import Summits.Parity.GeneralizedHardyLittlewood.Theses.MaynardProductExact
import Literature.NumberTheory.Sieve.MaynardProductKernelCert3750Lit
import Literature.NumberTheory.Sieve.MaynardProductKernelCert3750Table
import Summits.Parity.GeneralizedHardyLittlewood.Theorems.MaynardProductExactNumLB3749SlicesA
import Summits.Parity.GeneralizedHardyLittlewood.Theorems.MaynardProductExactNumLB3749SlicesB
import Summits.Parity.GeneralizedHardyLittlewood.Theorems.MaynardProductExactNumLB3749Tab

/-! # Route `MaynardProductExact` — crux `NumLB3749` (stmt-Parity-19245) CLOSED by the `k = 3750` kernel certificate

The registered stub `stub_numHoeffdingCert` of `Cruxes/NumLB3749/Lines/birth.lean` is the assembly
`Literature.NumberTheory.Sieve.MaynardTao.ProductKernelCert3750.stub_of_factsSL` applied to the kernel facts of the helper files
`…NumLB3749Tab` (`okT okCh okFin okQ0 okQ1 okQ2 okS`) and `…NumLB3749SlicesA/B` (`okSl0–okSl7`).  The crux then follows BY NAME through the line's
composition (`NumLB3749_of` of the skeleton, verbatim: one application of `sum_weight_dconvPow_le_setIntegral_cpow_hoeffding` with the antitone
weight `Ψ(w) = (∫_{(0,1−w]} g)²`).  Rung F-P1.R4 bookkeeping; no summit is proved by this file. -/

noncomputable section

open MeasureTheory Set Finset
open Literature.Analysis.Convolution Literature.NumberTheory.Sieve Literature.NumberTheory.Sieve.MaynardTao
open Literature.NumberTheory.Sieve.MaynardTao.ProductKernelCert3750

namespace Summit.Parity.GeneralizedHardyLittlewood.MaynardProductExactNumLB3749

/-- **The registered stub `stub_numHoeffdingCert`** (signature verbatim) from the kernel facts. -/
theorem stub_numHoeffdingCert :
    ∃ (h : ℝ) (Jc M : ℕ) (δ lam : ℝ), 0 < h ∧ (3 : ℝ) / 4 < (Jc : ℝ) * h ∧ 0 ≤ lam ∧
      δ + lam ≤ (3749 : ℝ) * (h -
        (∫ x in Ici 0, roundErr h x * polymathProfile 3750 ((249 : ℝ) / 2000) ((3 : ℝ) / 4) x ^ 2) /
          ((1000000 : ℝ) / 466771167)) ∧
      (19076 : ℝ) / 10000000000 * ((1000000 : ℝ) / 466771167) ^ 3749 ≤
        ∑ m ∈ range M,
            (∫ u in Ioc 0 (1 - ((((m + 3749 : ℕ) : ℝ)) * h - δ)),
                polymathProfile 3750 ((249 : ℝ) / 2000) ((3 : ℝ) / 4) u) ^ 2 *
              dconvPow (cellMass (fun t => polymathProfile 3750 ((249 : ℝ) / 2000) ((3 : ℝ) / 4) t ^ 2) h) 3749 m -
          (∫ u in Ioc 0 ((3 : ℝ) / 4), polymathProfile 3750 ((249 : ℝ) / 2000) ((3 : ℝ) / 4) u) ^ 2 *
            (((1000000 : ℝ) / 466771167) ^ 3749 * Real.exp (-2 * lam ^ 2 / ((3749 : ℝ) * h ^ 2))) :=
  stub_of_factsSL TLIT okT okCh _ _ _ _ _ _ _ _ okSl0 okSl1 okSl2 okSl3 okSl4 okSl5 okSl6 okSl7 okFin _ _ _ _ _ _ okQ0 okQ1 okQ2 okS

/-- **the crux `NumLB3749` BY NAME from the lattice certificate**: the line's composition (`NumLB3749_of` of the skeleton, verbatim:
one application of `sum_weight_dconvPow_le_setIntegral_cpow_hoeffding` with the antitone weight `Ψ(w) = (∫_{(0,1−w]} g)²`). -/
theorem numLB3749_of_certificate (hstub :
    ∃ (h : ℝ) (Jc M : ℕ) (δ lam : ℝ), 0 < h ∧ (3 : ℝ) / 4 < (Jc : ℝ) * h ∧ 0 ≤ lam ∧
      δ + lam ≤ (3749 : ℝ) * (h -
        (∫ x in Ici 0, roundErr h x * polymathProfile 3750 ((249 : ℝ) / 2000) ((3 : ℝ) / 4) x ^ 2) /
          ((1000000 : ℝ) / 466771167)) ∧
      (19076 : ℝ) / 10000000000 * ((1000000 : ℝ) / 466771167) ^ 3749 ≤
        ∑ m ∈ range M,
            (∫ u in Ioc 0 (1 - ((((m + 3749 : ℕ) : ℝ)) * h - δ)),
                polymathProfile 3750 ((249 : ℝ) / 2000) ((3 : ℝ) / 4) u) ^ 2 *
              dconvPow (cellMass (fun t => polymathProfile 3750 ((249 : ℝ) / 2000) ((3 : ℝ) / 4) t ^ 2) h) 3749 m -
          (∫ u in Ioc 0 ((3 : ℝ) / 4), polymathProfile 3750 ((249 : ℝ) / 2000) ((3 : ℝ) / 4) u) ^ 2 *
            (((1000000 : ℝ) / 466771167) ^ 3749 * Real.exp (-2 * lam ^ 2 / ((3749 : ℝ) * h ^ 2)))) :
    Summit.Parity.GeneralizedHardyLittlewood.Theses.MaynardProductExact.NumLB3749 := by
  obtain ⟨h, Jc, M, δ, lam, hh, hJc, hlam, hcond, hsum⟩ := hstub
  have hm₀pos : (0 : ℝ) < (1000000 : ℝ) / 466771167 := by norm_num
  -- the weight `Ψ(w) = (∫_{(0,1−w]} g)²`
  set G : ℝ → ℝ := fun y => ∫ u in Ioc 0 y, g u with hGdef
  set Ψ : ℝ → ℝ := fun w => G (1 - w) ^ 2 with hΨdef
  have hG0 : ∀ y, 0 ≤ G y := fun y => setIntegral_nonneg measurableSet_Ioc fun u _ => g_nonneg u
  have hGmono : Monotone G := by
    intro a b hab
    exact setIntegral_mono_set (g_locBdd.integrableOn_Ioc _ _)
      (Filter.Eventually.of_forall fun u => g_nonneg u)
      (Filter.Eventually.of_forall (Ioc_subset_Ioc_right hab))
  have hΨ : Antitone Ψ := by
    intro a b hab
    simp only [hΨdef]
    exact pow_le_pow_left₀ (hG0 _) (hGmono (by linarith)) 2
  have hΨ0 : ∀ x, 0 ≤ Ψ x := fun x => sq_nonneg _
  have hΨ1 : Ψ 1 = 0 := by simp [hΨdef, hGdef]
  have hΨB : ∀ x, Ψ x ≤ (∫ u in Ioc 0 ((3 : ℝ) / 4), g u) ^ 2 := fun x =>
    pow_le_pow_left₀ (hG0 _)
      (setIntegral_Ioc_le_setIntegral_Ioc_of_support g_locBdd g_nonneg g_eq_zero_of_gt (by norm_num) _) 2
  have hcond' : δ + lam ≤
      ((3748 : ℕ) + 1 : ℝ) * (h - (∫ x in Ici 0, roundErr h x * φ x) / ((1000000 : ℝ) / 466771167)) := by
    have e : ((3748 : ℕ) + 1 : ℝ) = (3749 : ℝ) := by norm_num
    rw [e]; exact hcond
  have main := sum_weight_dconvPow_le_setIntegral_cpow_hoeffding φ_locBdd φ_nonneg φ_eq_zero_of_gt hh hJc 3748
    hΨ hΨ0 hΨB hΨ1 M δ hlam mass_eq hm₀pos hcond'
  have e1 : (3748 + 1 : ℕ) = 3749 := rfl
  have e2 : ((3748 : ℕ) + 1 : ℝ) = (3749 : ℝ) := by norm_num
  have hInt : ∫ w in Ioc 0 1, Ψ w * cpow φ (3748 + 1) w =
      ∫ w in Ioc (0 : ℝ) 1, (∫ u in (0 : ℝ)..(1 - w), polymathProfile 3750 ((249 : ℝ) / 2000) ((3 : ℝ) / 4) u) ^ 2 *
        cpow (fun t => polymathProfile 3750 ((249 : ℝ) / 2000) ((3 : ℝ) / 4) t ^ 2) 3749 w := by
    refine setIntegral_congr_fun measurableSet_Ioc fun w hw => ?_
    simp only [hΨdef, hGdef, g, e1]
    rw [intervalIntegral.integral_of_le (by linarith [hw.2])]
    rfl
  rw [hInt] at main
  simp only [hΨdef, hGdef, g, e1, e2] at main
  exact hsum.trans main




/-- **`NumLB3749` (item stmt-Parity-19245) holds** — the route decl BY NAME. -/
theorem numLB3749_proof : Summit.Parity.GeneralizedHardyLittlewood.Theses.MaynardProductExact.NumLB3749 :=
  numLB3749_of_certificate stub_numHoeffdingCert

end Summit.Parity.GeneralizedHardyLittlewood.MaynardProductExactNumLB3749

end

◆ ◆ ◆ ◆ ◆

■ Task goal:
Would you print, exactly as written, every line above from the one holding "have hm₀pos : (0" through the one holding "(Filter.Eventually.of_forall fun u", with both included and no other lines?

■ Result of the task:
  have hm₀pos : (0 : ℝ) < (1000000 : ℝ) / 466771167 := by norm_num
  -- the weight `Ψ(w) = (∫_{(0,1−w]} g)²`
  set G : ℝ → ℝ := fun y => ∫ u in Ioc 0 y, g u with hGdef
  set Ψ : ℝ → ℝ := fun w => G (1 - w) ^ 2 with hΨdef
  have hG0 : ∀ y, 0 ≤ G y := fun y => setIntegral_nonneg measurableSet_Ioc fun u _ => g_nonneg u
  have hGmono : Monotone G := by
    intro a b hab
    exact setIntegral_mono_set (g_locBdd.integrableOn_Ioc _ _)
      (Filter.Eventually.of_forall fun u => g_nonneg u)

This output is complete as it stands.